• [Your objective] Return each line in the records below that includes "Site".

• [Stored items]

variable
  -- N05's constants, per family; the averaging letter in N05's window and N07's leaf letters, per family (this seat's file 17, verbatim)
  {len : T4Family → Site 4 → ℝ} {c₁ c₁' B₁' cP C₂ B₀β : T4Family → ℝ} {inp : T4Family → B8.B9Inputs} {α b' c' : T4Family → ℝ}
  (hlen : ∀ (F : T4Family) (v : Site 4), 0 < len F v → 1 ≤ len F v) (hlen1 : ∀ (F : T4Family) (μ : Fin 4), len F (e μ) = 1)
  (hB₁' : ∀ F, 0 < B₁' F) (hBB : ∀ F : T4Family, 5 * ((4 : ℕ) : ℝ) * F.L * (inp F).B₀ ≤ B₁' F) (hc₁' : ∀ F, 0 < c₁' F)
  (hwin : ∀ (F : T4Family) (α₀ α₁ : ℝ), 0 < α₀ → 0 < α₁ → α₀ + α₁ ≤ c₁' F →
    α₀ + α₁ ≤ c₁ F ∧ C0 4 * (2 * α₀) ≤ 1 / 3 ∧ 4 * α₀ ≤ c2' 4 F.L ∧ 16 * (B₁' F * (α₀ + α₁)) ≤ 1 ∧
    Real.exp (4 * (800 * (((4 : ℕ) : ℝ) + 1) ^ 2 * (((4 : ℕ) : ℝ) + 4)) * α₀) * (1 + 8 * (131072 * (((4 : ℕ) : ℝ) + 1) ^ 2) * (B₁' F * (α₀ + α₁))) ≤ 2 ∧
    2 * (B₁' F * (α₀ + α₁)) ≤ c3 4 F.L ∧ ((4 : ℕ) : ℝ) * F.L * α₁ ≤ 1 / 8 ∧ α₀ ≤ cP F ∧ α₁ ≤ cP F ∧ B₁' F * (α₀ + α₁) ≤ cP F ∧
    2 * (B₁' F * (α₀ + α₁)) ^ 2 + 20 * ((4 : ℕ) : ℝ) * α₀ * (B₁' F * (α₀ + α₁)) + 2 * C₂ F * (B₁' F * (α₀ + α₁)) ^ 2 ≤ α₀ + α₁)
  (hα : ∀ F, 0 < α F) (hα1 : ∀ F, α F ≤ c₁' F / 177)
  (hα2 : ∀ F : T4Family, α F ≤ (ℓ F).Λ₁ / (1770 * (5 * ((4 : ℕ) : ℝ) * F.L * (inp F).B₀) + 1))
  (hα3 : ∀ F : T4Family, α F ≤ c2' 4 F.L / 2)
  (hα4 : ∀ F : T4Family, α F ≤ 1 / ((23040 * (4 : ℝ) ^ 4 * (frameC 4 F.L + 4) ^ 3 + 12) * (1 + curConst 4 F.L) + 1))
  (hα5 : ∀ F, α F ≤ 1 / 10 ^ 9)
  (hg : ∀ F, 0 < (ℓ F).g) (hε0 : ∀ F, 0 < (ℓ F).ε) (hε : ∀ F, (ℓ F).ε < α F)
  (hb : ∀ F, 0 ≤ (ℓ F).b ∧ (ℓ F).b ≤ (ℓ F).ε / 2)
  (hΛ₂' : ∀ F : T4Family, 177 * α F * (5 * ((4 : ℕ) : ℝ) * F.L * B₀β F + 5 * ((4 : ℕ) : ℝ) * F.L * (inp F).B₀) ≤ (ℓ F).Λ₂')
  (hb' : ∀ F, 0 ≤ b' F ∧ b' F ≤ α F / 2048) (hc' : ∀ F, 0 ≤ c' F ∧ c' F ≤ α F / 24)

• [Response area]
  {len : T4Family → Site 4 → ℝ} {c₁ c₁' B₁' cP C₂ B₀β : T4Family → ℝ} {inp : T4Family → B8.B9Inputs} {α b' c' : T4Family → ℝ}
  (hlen : ∀ (F : T4Family) (v : Site 4), 0 < len F v → 1 ≤ len F v) (hlen1 : ∀ (F : T4Family) (μ : Fin 4), len F (e μ) = 1)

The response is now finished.